聽聞此言,司徒嫻韻先是一怔,旋即陷入了沉默。“……”
也是個苦命女人,皇兄若在,大梁又怎會淪落至此。念及此處,薑雲裳把話吞回肚子,最終化為一聲長歎。
幾人儘皆沉默,片刻之後,馬車忽然顛簸了一下,炭盆裡的火星子濺了出來,落在徐平的靴麵上,他卻渾然不覺,隻盯著車壁上的裂紋發呆。
"除夕大宴......"徐平忽然開口,聲音卻是有幾分艱澀。"一切按原計劃進行。能給的,也就是讓她走得體麵些罷了……"
此話一出,司徒嫻韻點頭頷首。“正該如此,大丈夫行事豈可瞻前顧後。”
"這不是瞻前顧後,而是深思熟慮。”徐平擺了擺手,旋即掏出腰間虎符。“年後李正我便會兵發飛雲關,而我也將率部北上,嶽州似乎有些空虛啊……”
後麵的話他沒說,但誰都明白。
對此,薑雲裳倒也點了點頭。“你是擔心嶽州生變?應當不會。嶽山距離飛雲並不算太遠,何況以李正我之才,豈會沒有防範。”
“越是此時,越該行事周密,倘若甘州之兵來犯呢?”徐平揉了揉眉心,旋即不停轉動著手上扳指。

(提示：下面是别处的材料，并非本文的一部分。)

import Literature.AlgebraicGeometry.Resolution.FibreComponentsBaseChange
import Literature.Topology.KrullDimensionDrop
import Literature.AlgebraicGeometry.Motives.SubschemeCyclesPushPullProofs
import Literature.AlgebraicGeometry.Motives.AbelianVarietyTorsionProofs
import Literature.AlgebraicGeometry.Motives.AbelianVarietyAmpleProofs
import Literature.NumberTheory.DiophantineGeometry.AVIsogenyFlat
import HarnessLib

/-!
# The dimension formula `dim A = dim B + dim Ker f`; surjective homomorphisms of the same
# dimension are isogenies

For a surjective homomorphism `f : A → B` of abelian varieties over a field `K` with kernel
`Ker f = A ×_{B, e} Spec K` (`AbelianVariety.Hom.ker`, `Hom.kerToSpec`, `AVIsogenyFlat`):

* `topologicalKrullDim_eq_of_isPullback` — **the dimension of a scheme locally of finite type over
  a field is invariant under extension of the base field** (Görtz–Wedhorn I, Prop. 5.38), from the
  pointwise statement `height_eq_height_apply_of_isMax` of `Resolution/FibreComponentsBaseChange`
  (maximal points of `X ×ₖ Spec L` have the height of their images) and the surjectivity of
  `X ×ₖ Spec L → X`;
* `AbelianVariety.topologicalKrullDim_fiber_eq_ker` — the generic fibre `A_{f ξ}` and the kernel
  have the same dimension: after base change to `κ(ξ)` they become isomorphic by the translation
  isomorphism `A ×_B Spec κ(ξ) ≅ Spec κ(ξ) ×_K Ker f` (`transIso`, Görtz–Wedhorn II, (27.9.1));
* `AbelianVariety.dim_eq_dim_add_topologicalKrullDim_ker` — **`dim A = dim B + dim Ker f`**
  (Görtz–Wedhorn II, Prop. 27.176 / Cor. 27.63: the fibres are torsors under the kernel; Milne
  1986, §8): `dim A = height ξ = height (f ξ) + height_{A_{f ξ}} ξ` by additivity of transcendence
  degrees (`Scheme.height_eq_height_add_height_asFiber`, Stacks 02JW), `f ξ` is the generic point of
  `B`, and every point `z` of the generic fibre has `dim B + height z ≤ dim A`;
* `finite_of_topologicalKrullDim_le_zero` — a noetherian scheme of dimension `≤ 0` is finite;
  `AbelianVariety.isFinite_kerToSpec_of_topologicalKrullDim_le_zero` — a zero-dimensional kernel is
  finite over `K` (proper and quasi-finite, Zariski's main theorem);
* `AbelianVariety.isIsogeny_of_surjective_of_dim_eq` — **a surjective homomorphism between abelian
  varieties of the same dimension is an isogeny** (Görtz–Wedhorn II, Prop. 27.176 (iii) ⇒ (iv) with
  the tree's `IsIsogeny.of_isFinite_kerToSpec`; Milne 1986, Prop. 8.1), and
  `AbelianVariety.isIsogeny_of_surjective_end` — a surjective endomorphism is an isogeny. With
  `AbelianVariety.surjective_of_isSimple` (`Motives/AbelianVarietyImageSimpleProofs`) this gives:
  every non-zero endomorphism of a simple abelian variety is an isogeny (Mumford §19, Cor. 2 of
  Thm. 1 for `X = Y`), the hypothesis `hiso` of the finite generation of `End(X)`.

## References

* U. Görtz, T. Wedhorn, *Algebraic Geometry I* (2nd ed. 2020), Prop. 5.38; *Algebraic Geometry
  II* (2023), Prop. 27.176, Cor. 27.63, (27.9.1). [GortzWedhorn2020] [GortzWedhorn2023]
* J. S. Milne, *Abelian Varieties*, in Cornell–Silverman (1986), §8, Prop. 8.1 (held:
  `book:cornellnd-arithmetic-geometry`). [Milne1986AbelianVarieties]
* D. Mumford, *Abelian Varieties* (1970), §19, Cor. 2 of Thm. 1. [MumfordAV1970]

## Design

Theorems only (no definitions, no named facts). Dimensions are compared in `WithBot ℕ∞`
(`topologicalKrullDim`), heights in the specialisation order of Mathlib's `Scheme` preorder.
-/

open CategoryTheory CategoryTheory.Limits AlgebraicGeometry Order Topology TopologicalSpace
open Literature.AlgebraicGeometry.Resolution

universe u

noncomputable section

namespace Literature.AlgebraicGeometry.Motives


/-- For a sober `T₀` scheme-point preorder: `dim S = sup of heights`. [folklore] -/
theorem topologicalKrullDim_eq_iSup_height (S : Scheme.{u}) [Nonempty S] :
    topologicalKrullDim S = ((⨆ x : S, height x : ℕ∞) : WithBot ℕ∞) := by
  rw [Literature.Topology.topologicalKrullDim_eq_krullDim (X := S)]
  exact krullDim_eq_iSup_height_of_nonempty

/-- Every point of a scheme specialises from a maximal point (the generic point of an irreducible
component containing it). [folklore] -/
theorem exists_isMax_ge {S : Scheme.{u}} (x : S) : ∃ g : S, IsMax g ∧ x ≤ g := by
  have hC := irreducibleComponent_mem_irreducibleComponents x
  have hirr : IsIrreducible (irreducibleComponent x) := isIrreducible_irreducibleComponent
  set g := hirr.genericPoint with hg
  have hgen : IsGenericPoint g (irreducibleComponent x) := by
    have h := hirr.isGenericPoint_genericPoint_closure
    rwa [isClosed_irreducibleComponent.closure_eq] at h
  refine ⟨g, isMax_of_isGenericPoint_of_mem_irreducibleComponents hC hgen, ?_⟩
  rw [Scheme.le_iff_specializes]
  exact hgen.specializes mem_irreducibleComponent

/-- **The dimension of a scheme locally of finite type over a field is invariant under extension
of the base field**: for a cartesian square `X' = X ×_{k,σ} Spec L → X`,
`dim X' = dim X` (Görtz–Wedhorn I, Prop. 5.38). Maximal points of `X'` have the height of their
(maximal) images (`height_eq_height_apply_of_isMax`), `X' → X` is surjective, and every point
specialises from a maximal one. [cite: GortzWedhorn2020, Prop. 5.38] -/
theorem topologicalKrullDim_eq_of_isPullback {k L : Type u} [Field k] [Field L] (σ : k →+* L)
    {X X' : Scheme.{u}} (p : X ⟶ Spec (.of k)) (π : X' ⟶ X) (p' : X' ⟶ Spec (.of L))
    (H : IsPullback π p' p (Spec.map (CommRingCat.ofHom σ))) [LocallyOfFiniteType p] :
    topologicalKrullDim X' = topologicalKrullDim X := by
  -- `π` is surjective
  have hff : (CommRingCat.ofHom σ).hom.FaithfullyFlat := by
    letI : Algebra k L := σ.toAlgebra
    rw [CommRingCat.hom_ofHom, show σ = algebraMap k L from rfl, RingHom.faithfullyFlat_algebraMap_iff]
    infer_instance
  obtain ⟨-, hsurj⟩ := (flat_and_surjective_SpecMap_iff _).2 hff
  haveI : Surjective π := MorphismProperty.of_isPullback H.flip hsurj
  by_cases hX : Nonempty X
  swap
  · haveI : IsEmpty X := not_nonempty_iff.1 hX
    haveI : IsEmpty X' := ⟨fun z => IsEmpty.false (π z)⟩
    rw [Literature.Topology.topologicalKrullDim_eq_krullDim (X := X'),
      Literature.Topology.topologicalKrullDim_eq_krullDim (X := X), krullDim_eq_bot, krullDim_eq_bot]
  haveI := hX
  obtain ⟨x₀⟩ := hX
  obtain ⟨z₀, -⟩ := π.surjective x₀
  haveI : Nonempty X' := ⟨z₀⟩
  rw [topologicalKrullDim_eq_iSup_height X', topologicalKrullDim_eq_iSup_height X]
  congr 1
  refine le_antisymm (iSup_le fun z => ?_) (iSup_le fun x => ?_)
  · obtain ⟨g, hgmax, hzg⟩ := exists_isMax_ge z
    calc height z ≤ height g := height_mono hzg
      _ = height (π g) := height_eq_height_apply_of_isMax σ p π p' H g hgmax
      _ ≤ ⨆ x : X, height x := le_iSup (fun x : X => height x) (π g)
  · obtain ⟨g, hgmax, hxg⟩ := exists_isMax_ge x
    obtain ⟨z, hz⟩ := π.surjective g
    obtain ⟨g', hg'max, hzg'⟩ := exists_isMax_ge z
    have hle : g ≤ π g' := by
      rw [← hz, Scheme.le_iff_specializes]
      exact (Scheme.le_iff_specializes.1 hzg').map π.continuous
    calc height x ≤ height g := height_mono hxg
      _ ≤ height (π g') := height_mono hle
      _ = height g' := (height_eq_height_apply_of_isMax σ p π p' H g' hg'max).symm
      _ ≤ ⨆ z : X', height z := le_iSup (fun z : X' => height z) g'

/-- The dimension of a scheme is attained: it is the supremum of the heights of its points, read
in `WithBot ℕ∞`; for isomorphic schemes the dimensions agree. [folklore] -/
theorem topologicalKrullDim_eq_of_iso {S T : Scheme.{u}} (e : S ≅ T) :
    topologicalKrullDim S = topologicalKrullDim T :=
  IsHomeomorph.topologicalKrullDim_eq _ (TopCat.homeoOfIso (Scheme.forgetToTop.mapIso e)).isHomeomorph

/-- **A scheme of dimension `≤ 0` with noetherian underlying space is finite**: every point is the
generic point of its irreducible component (a proper generisation would give a chain of length
`1`), generic points are unique, and there are finitely many components. [folklore] -/
theorem finite_of_topologicalKrullDim_le_zero (S : Scheme.{u}) [NoetherianSpace S]
    (h : topologicalKrullDim S ≤ 0) : Finite S := by
  classical
  by_cases hS : Nonempty S
  swap
  · haveI : IsEmpty S := not_nonempty_iff.1 hS; infer_instance
  haveI := hS
  have hh : ∀ x : S, height x = 0 := fun x => by
    have h1 : ((⨆ y : S, height y : ℕ∞) : WithBot ℕ∞) ≤ 0 := by
      rw [← topologicalKrullDim_eq_iSup_height S]; exact h
    have h2 : (⨆ y : S, height y) ≤ 0 := by exact_mod_cast h1
    exact nonpos_iff_eq_zero.1 ((le_iSup (fun y : S => height y) x).trans h2)
  -- every point is the generic point of its irreducible component
  have key : ∀ x : S, IsGenericPoint x (irreducibleComponent x) := by
    intro x
    have hirr : IsIrreducible (irreducibleComponent x) := isIrreducible_irreducibleComponent
    have hgen : IsGenericPoint hirr.genericPoint (irreducibleComponent x) := by
      have h := hirr.isGenericPoint_genericPoint_closure
      rwa [isClosed_irreducibleComponent.closure_eq] at h
    have hxg : x ≤ hirr.genericPoint :=
      Scheme.le_iff_specializes.2 (hgen.specializes mem_irreducibleComponent)
    have hx : x = hirr.genericPoint := by
      by_contra hne
      have hlt' : x < hirr.genericPoint := lt_of_le_not_ge hxg fun hgx =>
        hne ((Scheme.le_iff_specializes.1 hgx).antisymm (Scheme.le_iff_specializes.1 hxg)).eq
      have hlt : 0 < height hirr.genericPoint := by
        rw [← hh x]; exact height_strictMono hlt' (by rw [hh x]; exact ENat.coe_lt_top 0)
      rw [hh] at hlt; exact lt_irrefl _ hlt
    rw [isGenericPoint_def]
    conv_lhs => rw [hx]
    exact hgen
  haveI : Finite (irreducibleComponents S) :=
    NoetherianSpace.finite_irreducibleComponents.to_subtype
  refine Finite.of_injective
    (fun x : S => (⟨irreducibleComponent x, irreducibleComponent_mem_irreducibleComponents x⟩ :
      irreducibleComponents S)) fun x y hxy => ?_
  have hxy' : irreducibleComponent x = irreducibleComponent y := congrArg Subtype.val hxy
  have hx := key x
  rw [hxy'] at hx
  exact hx.eq (key y)

namespace AbelianVariety

variable {K : Type u} [Field K] {A B : AbelianVariety K} (f : A ⟶ B)

/-- **The kernel of a homomorphism has the dimension of the generic fibre.** For a surjective
homomorphism `f : A → B` with generic points `ξ` of `A`, the fibre `A_{f ξ}` and the kernel
`Ker f` become isomorphic after base change to `κ(ξ)` (the translation isomorphism
`A ×_B Spec κ(ξ) ≅ Spec κ(ξ) ×_K Ker f`, `transIso`), and dimension is invariant under extension
of the base field (`topologicalKrullDim_eq_of_isPullback`). [folklore] -/
theorem topologicalKrullDim_fiber_eq_ker :
    topologicalKrullDim ↥((Hom.toSchemeHom f).fiber ((Hom.toSchemeHom f) (genericPoint A.X.left))) =
      topologicalKrullDim ↥(Hom.ker f) := by
  set φ := Hom.toSchemeHom f with hφ
  set ξ := genericPoint A.X.left with hξ
  set z₀ := A.X.left.fromSpecResidueField ξ with hz₀
  set b := B.X.left.fromSpecResidueField (φ ξ) with hb
  set r := φ.residueFieldMap ξ with hr
  -- work with `Spec.map (ofHom r.hom)` throughout (`ofHom r.hom = r` definitionally)
  set s : Spec ((Over.left A.X).residueField ξ) ⟶ Spec ((Over.left B.X).residueField (φ ξ)) :=
    Spec.map (CommRingCat.ofHom r.hom) with hs
  have hw : s ≫ b = z₀ ≫ φ := φ.SpecMap_residueFieldMap_fromSpecResidueField ξ
  -- the generic fibre `F = A ×_B Spec κ(φ ξ)` and its base change `F''` to `κ(ξ)`
  set q : φ.fiber (φ ξ) ⟶ Spec (B.X.left.residueField (φ ξ)) := φ.fiberToSpecResidueField (φ ξ)
  haveI : LocallyOfFiniteType q := MorphismProperty.pullback_snd _ _ inferInstance
  have HF : IsPullback (pullback.fst q s) (pullback.snd q s) q s := IsPullback.of_hasPullback q s
  have h1 := topologicalKrullDim_eq_of_isPullback r.hom q (pullback.fst q s) (pullback.snd q s) HF
  -- `F'' ≅ A ×_B Spec κ(ξ) ≅ Spec κ(ξ) ×_K Ker f`
  have e1 : pullback q s ≅ pullback φ (s ≫ b) := pullbackLeftPullbackSndIso φ b s
  have e2 : pullback φ (s ≫ b) ≅ pullback φ (z₀ ≫ φ) := by rw [hw]
  have e3 : pullback φ (z₀ ≫ φ) ≅ pullback (z₀ ≫ A.X.hom) (Hom.kerToSpec f) :=
    transIso f (z₀ ≫ φ) z₀ rfl
  have h2 := topologicalKrullDim_eq_of_iso ((e1.trans e2).trans e3)
  -- `Spec κ(ξ) ×_K Ker f` is a base change of `Ker f`
  set t := z₀ ≫ A.X.hom with ht
  set σ := (Spec.preimage t).hom with hσdef
  have hσ : Spec.map (CommRingCat.ofHom σ) = t := Spec.map_preimage t
  set s₂ : Spec ((Over.left A.X).residueField ξ) ⟶ Spec (CommRingCat.of K) :=
    Spec.map (CommRingCat.ofHom σ) with hs₂
  have e4 : pullback t (Hom.kerToSpec f) ≅ pullback s₂ (Hom.kerToSpec f) :=
    pullback.congrHom hσ.symm rfl
  have HN : IsPullback (pullback.snd s₂ (Hom.kerToSpec f)) (pullback.fst s₂ (Hom.kerToSpec f))
      (Hom.kerToSpec f) s₂ := (IsPullback.of_hasPullback s₂ (Hom.kerToSpec f)).flip
  have h3 := topologicalKrullDim_eq_of_isPullback σ (Hom.kerToSpec f)
    (pullback.snd s₂ (Hom.kerToSpec f)) (pullback.fst s₂ (Hom.kerToSpec f)) HN
  have h4 := topologicalKrullDim_eq_of_iso e4
  rw [← h1, h2, h4, h3]
import Summits.AtomisticToContinuum.HydrodynamicLimit.Theorems.InformationPercolationEngineCollisionRate
import Summits.AtomisticToContinuum.HydrodynamicLimit.Theorems.EvenStressEnskog.Negative.SwappedOrderTrivial
import Summits.AtomisticToContinuum.HydrodynamicLimit.Theorems.EvenStressEnskog.Negative.ContactValueZero
import Summits.AtomisticToContinuum.HydrodynamicLimit.Theorems.EvenStressEnskog.Negative.TwoStreamTexture
import Literature.Analysis.FluidPDE.HardSphereTorusMeasure

/-!
# Disproof of `CollisionRate` — standing adversary's work file (crux stmt-AtomisticToContinuum-13481)

Crux `Summit.AtomisticToContinuum.HydrodynamicLimit.Theses.InformationPercolationEngine.CollisionRate` (route
InformationPercolationEngine, rank 9; verbatim re-filing of stmt-3988): the ENSKOG COLLISION-FREQUENCY LAW for
deterministic hard spheres at fixed reduced density — `K_N[χ g(σ³ρ_r)] − σ³∫₀^τ∫ χ g(σ³ρ_r) Y(σ³ρ_r) B¹_r → 0` in
local-Gibbs probability, `N → ∞` at fixed `r`, then `r → 0`; `B¹_r = ∫∫ b_r b_r π‖v − w‖ d(μ⊗μ)`,
`Y = (3/2π)·deriv hsExcessFreeEnergy`.  By the tree bridge `Theorems.CollisionRate.collisionRate_iff_evenStat_one`
(prover s2) the crux statistic is `evenStat σ N Φ τ χ g (fun _ => 1) r` — the CONSTANT-MARK instance of the sibling
crux `JParityClosure.EvenStressEnskog` (stmt-13079), whose standing Disproof (`Cruxes/EvenStressEnskog/Disproof.lean`,
cycles 1–2) and six landed `Theorems/EvenStressEnskog/Negative/*.lean` lemmas are quantified over an ARBITRARY mark and
therefore apply here verbatim at `Ξ ≡ 1`.  This file records what is specific to the collision COUNT and to the picked
line `Sketch`; it does not repeat the sibling's junk audit (cited in §4).

## Findings — cycle 1 (2026-08-16, refuter-cdisprove-stmt-AtomisticToContinuum-13481-0)

**No kill.  `CollisionRate` is "local virial theorem + propagation of local equilibrium, read on the bare collision
count"; a Lean refutation needs an in-probability LOWER (or upper) bound on the collision count `K_N[χ g]` of
`N + 1 → ∞` deterministic spheres at fixed `σ` under an EVOLVED local Gibbs law — nothing of the kind exists in the
tree or in print, and the entropy inequality cannot import one from equilibrium (§3).**  Proved here (`sorry`-free):

* §1 LOAD-BEARING ANALYSIS.  (a) `collisionRateSwapped_holds`: the crux with its two limits SWAPPED
  (`∃ N₀ ∀ N ≥ N₀ ∃ r₀ ∀ r < r₀`, rest verbatim) is junk-TRUE — at fixed `N`, once `2r < ε_N` and
  `r ≤ 3σ³/(π(N+1)η₀)`, the cutoff read at a colliding particle sees the particle's own cone mass and kills every summand
  of `K_N`, and `B¹_r ≡ 0` on the hard-sphere domain; so the ORDER of the limits carries all the content, no estimate may
  let `r` depend on `N`, and no counterexample can come from small `r` (landed as
  `Theorems/CollisionRate/Negative/SwappedOrderTrivial.lean`, p99212).  (b) `collisionRateTauNonpos_holds`: the
  hypothesis `0 < τ` is DECORATION — the `τ ≤ 0` statement (rest verbatim) is PROVED (Enskog side over a null window,
  collision side needs a pair in contact at time `0`, a `volume_contactSet`-null event; landed as
  `Theorems/CollisionRate/Negative/TauNonposTrivial.lean`, p101325).  (c) `CollisionRateWithoutCutoff` (def only,
  status in the docstring): the density cutoff `g = 0` on `[η₀, ∞)` is what keeps `Y` inside the band of
  `HsEosLowDensity` and is NOT independently droppable/refutable (hostage to DensityCap / DiluteSelfConsistency).
* §2 LINE `Sketch` (card hazard-fairness-compensator; lead skeleton `Lines/Sketch.lean`, sha 2d03ea19bc62):
  **S1 `stub_hazardFair` is MISSTATED at fixed cell size `r'`** — the `G`-conditional hazard given (cells, exact
  velocities) uniformises positions inside macroscopic cells, the evolved local Gibbs law does not; Cauchy–Schwarz
  gives a strictly positive within-cell bias `O(r'²|∇log ρ|²)` that survives `N → ∞`, so `∀ η` fails at fixed `r'`.
  The arithmetic core is `twoSubcell_bias`; the repair (move `r'` under `η`: `∀ η δ ∀ C ∃ r'₁ ∀ r' < r'₁ ∃ N₀`) is a
  WEAKENING (`fixedScale_imp_repaired`, schematic) that `CollisionRate_of` already tolerates (it `set`s `r'` after
  `η, δ, a, C`).  Evidence notes `stub_hazardFair.md` (analysis) and `stub_hazardFair_numerics.md` (kit j017678: the
  window-0 count over the cell-uniformised hazard equals the analytic Jensen ratio `∫ρ²/Σ_C(∫_Cρ)²/|C|` at `r' = 1/2, 1/4, 1/8`
  and is `N`-independent over `N+1 = 4096 … 262144`; control profile `A = 0` gives `1.00`).  S2–S5, H1–H3 and the rung-0 stubs
  (V, R0, S5|const, S3|const of reshape v4) read as consistently stated (S3 knowingly carries the crux's `∀ τ` over-reach, cf. §3
  and the sibling's `TwoStreamTexture`).
* §3 WHY IT RESISTS / KILL TARGETS (docstring `resists`).
* §4 JUNK AUDIT — pointers only: `Y 0 = 0` (`EvenStressEnskog.deriv_hsExcessFreeEnergy_zero`) is harmless because
  `B¹_r = 0` where `ρ_r = 0` (`EvenStressEnskog.pairFunctional_eq_zero_of_mollifiedDensity_eq_zero`, any mark); the
  flow interface admits no junk inhabitant (`HardSphereFlow`: conull good set of genuine trajectories, law `≪`
  Liouville, `isProbabilityMeasure_localGibbsLaw` for `σ ≤ 1/2`); constants re-derived by three prover audits.
  SPECIFIC TO MARK 1: `Θ(1)(v, w) = π‖v − w‖` (`Theorems.CollisionRate.sphereMark_const_one`) is a FIRST absolute
  moment, so — unlike the sibling's second-moment-blind `Ξ_P` (its §10) — the Enskog side here does see the shape of
  the local one-body velocity law; but it sees the SAME shape on both sides (B¹ is built from the actual particle
  pairs), so again only (i) the pair correlation AT CONTACT and (ii) sub-`r` texture of the velocity FIELD can break
  the crux.  Numerics on record support (i) at the percent level: equilibrium collision frequency = Enskog·Y_CS to
  1–2 % (ideator-2 toy j015881/j015963, this item), impulse rate with shear/temperature waves shows no non-equilibrium
  anomaly at 0.5–1.5 % (sibling j010547).
-/

noncomputable section

namespace Summit.AtomisticToContinuum.HydrodynamicLimit.Cruxes.CollisionRate.Disproof

open MeasureTheory Filter Set
open scoped ENNReal
open Literature.MathematicalPhysics.KineticTheory Literature.Analysis.FluidPDE
open Summit.AtomisticToContinuum.HydrodynamicLimit.Theorems

/-! ## §1 Load-bearing analysis -/

/-- **(a) The crux with the two limits swapped** (`r → 0` BEFORE `N → ∞`): VERBATIM the route decl except that
`∃ r₀, 0 < r₀ ∧ ∀ r, 0 < r → r < r₀ → ∃ N₀, ∀ N, N₀ ≤ N →` becomes `∃ N₀, ∀ N, N₀ ≤ N → ∃ r₀, 0 < r₀ ∧ ∀ r, 0 < r → r < r₀ →`.
[folklore] -/
def CollisionRateSwapped : Prop :=
  ∃ η₀ : ℝ, 0 < η₀ ∧ ∀ (a₀ θ₀ : Literature.MathematicalPhysics.KineticTheory.T3 → ℝ) (u₀ : Literature.MathematicalPhysics.KineticTheory.T3 → Literature.MathematicalPhysics.KineticTheory.V3), Continuous a₀ → Continuous θ₀ → Continuous u₀ → (∀ x, 0 < a₀ x) → (∀ x, 0 < θ₀ x) → ∃ σ₀ : ℝ, 0 < σ₀ ∧ ∀ σ : ℝ, 0 < σ → σ < σ₀ → ∀ Φ : (N : ℕ) → Literature.Analysis.FluidPDE.HardSphereFlow (Literature.Analysis.FluidPDE.Torus.geometry (Fin 3)) (Literature.MathematicalPhysics.KineticTheory.hsDiameter σ N) (N + 1), ∀ τ : ℝ, 0 < τ → ∀ χ : ℝ × Literature.MathematicalPhysics.KineticTheory.T3 → ℝ, Continuous χ → ∀ g : ℝ → ℝ, Continuous g → (∀ a, η₀ ≤ a → g a = 0) → ∀ η δ : ℝ, 0 < η → 0 < δ → ∃ N₀ : ℕ, ∀ N : ℕ, N₀ ≤ N → ∃ r₀ : ℝ, 0 < r₀ ∧ ∀ r : ℝ, 0 < r → r < r₀ → let ε := Literature.MathematicalPhysics.KineticTheory.hsDiameter σ N; let G : Literature.Analysis.FluidPDE.Geometry (Fin 3) Literature.MathematicalPhysics.KineticTheory.T3 := Literature.Analysis.FluidPDE.Torus.geometry (Fin 3); let γ : Literature.Analysis.FluidPDE.Config (N + 1) (Fin 3) Literature.MathematicalPhysics.KineticTheory.T3 → ℝ → Literature.Analysis.FluidPDE.Config (N + 1) (Fin 3) Literature.MathematicalPhysics.KineticTheory.T3 := fun z s => (Φ N).flow s z; let bx : Literature.MathematicalPhysics.KineticTheory.T3 → Literature.MathematicalPhysics.KineticTheory.T3 → ℝ := fun x y => 3 / (Real.pi * r ^ 3) * max (1 - Literature.Analysis.FluidPDE.Torus.euclidDist x y / r) 0; let ρm : Literature.Analysis.FluidPDE.Config (N + 1) (Fin 3) Literature.MathematicalPhysics.KineticTheory.T3 → ℝ → Literature.MathematicalPhysics.KineticTheory.T3 → ℝ := fun z s x₀ => ∫ q, bx q.1 x₀ ∂(Literature.Analysis.FluidPDE.empiricalMeasure (γ z s)); let B1 : Literature.Analysis.FluidPDE.Config (N + 1) (Fin 3) Literature.MathematicalPhysics.KineticTheory.T3 → ℝ → Literature.MathematicalPhysics.KineticTheory.T3 → ℝ := fun z s x₀ => ∫ p, bx p.1.1 x₀ * bx p.2.1 x₀ * (Real.pi * ‖p.1.2 - p.2.2‖) ∂((Literature.Analysis.FluidPDE.empiricalMeasure (γ z s)).prod (Literature.Analysis.FluidPDE.empiricalMeasure (γ z s))); let Kc : (Literature.Analysis.FluidPDE.Config (N + 1) (Fin 3) Literature.MathematicalPhysics.KineticTheory.T3 → ℝ → Fin (N + 1) → Fin (N + 1) → ℝ) → Literature.Analysis.FluidPDE.Config (N + 1) (Fin 3) Literature.MathematicalPhysics.KineticTheory.T3 → ℝ := fun F z => ε / (N + 1 : ℝ) * ∑ᶠ (s : ℝ) (_ : s ∈ Literature.Analysis.FluidPDE.collisionTimes G ε (γ z) ∩ Set.Icc 0 τ), ∑ i : Fin (N + 1), ∑ j : Fin (N + 1), (if i ≠ j ∧ ‖G.sepVec (γ z s i).1 (γ z s j).1‖ = ε then F z s i j else 0); let Y : ℝ → ℝ := fun a => 3 / (2 * Real.pi) * deriv Literature.MathematicalPhysics.KineticTheory.hsExcessFreeEnergy a; let D : Literature.Analysis.FluidPDE.Config (N + 1) (Fin 3) Literature.MathematicalPhysics.KineticTheory.T3 → ℝ := fun z => Kc (fun z s i _ => χ (s, (γ z s i).1) * g (σ ^ 3 * ρm z s (γ z s i).1)) z - σ ^ 3 * ∫ s in Set.Icc (0 : ℝ) τ, ∫ x : Literature.MathematicalPhysics.KineticTheory.T3, χ (s, x) * g (σ ^ 3 * ρm z s x) * Y (σ ^ 3 * ρm z s x) * B1 z s x; Literature.MathematicalPhysics.KineticTheory.localGibbsLaw σ a₀ u₀ θ₀ N (Φ N) {z | η < |D z|} ≤ ENNReal.ofReal δ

“顧應痕能走到今日,絕非愚蠢無能之輩。慕容烈攻城一定是佯攻,隻要稍加打探便不難察覺其中隱秘。
可惜,宇文蕭不在,否則便可調他去駐守析津……”
“虎威到奉天千裡之遙,光來回就得耽擱不少時日。”薑雲裳黛眉微挑,很快卻又舒展開來。“事已至此,你莫要再多想了。”
行軍打仗司徒嫻韻不懂,她皺了皺眉,想要說什麼,最終卻隻是哼了一聲,轉頭看向窗外。
車廂內,再度陷入了沉默。馬車駛入徐府巷口,雪忽然大了起來。車夫勒住韁繩,車簾被風吹得獵獵作響。
"到了,到了!薑雲裳率先起身,掀開車簾時,一股冷風卷著雪沫撲進來,她下意識縮了縮脖子。“趕緊的吧,外麵可冷。"
徐平最後一個下車。腳剛落地,便聽見身後傳來司徒嫻韻的聲音。"徐平。"
他回頭,見她站在車旁,雪落在她發間,像撒了層碎銀。"千萬莫要心軟。本就是你死我活的爭鬥,吃人才能壯大己身。”
徐平沒說話,隻微微點頭,而後便轉身往裡走去……
晚飯時誰都沒再提宮裡的事。
司徒嫻韻說商戶送來的年貨堆了半庫房,薑雲裳說城西的梅園開了,邀著年後去看。
徐平扒拉著碗裡的飯,卻味同嚼蠟。
飯後,他回了自己的院子。下人早已燒好了炕,暖烘烘的,可怎麼也睡不著。
靠在床頭,徐平閉上眼睛,腦海裡卻像演皮影戲一般,一幕幕全是顧秋蟬的影子。
初見時她穿著大紅鳳袍,端坐在長春宮的主位之上。
她說:徐將軍,本宮聽聞你近日征戰辛苦,便想著設此小宴,為你接風洗塵……
她說:這大梁的天下豈不是儘在你我二人的手中。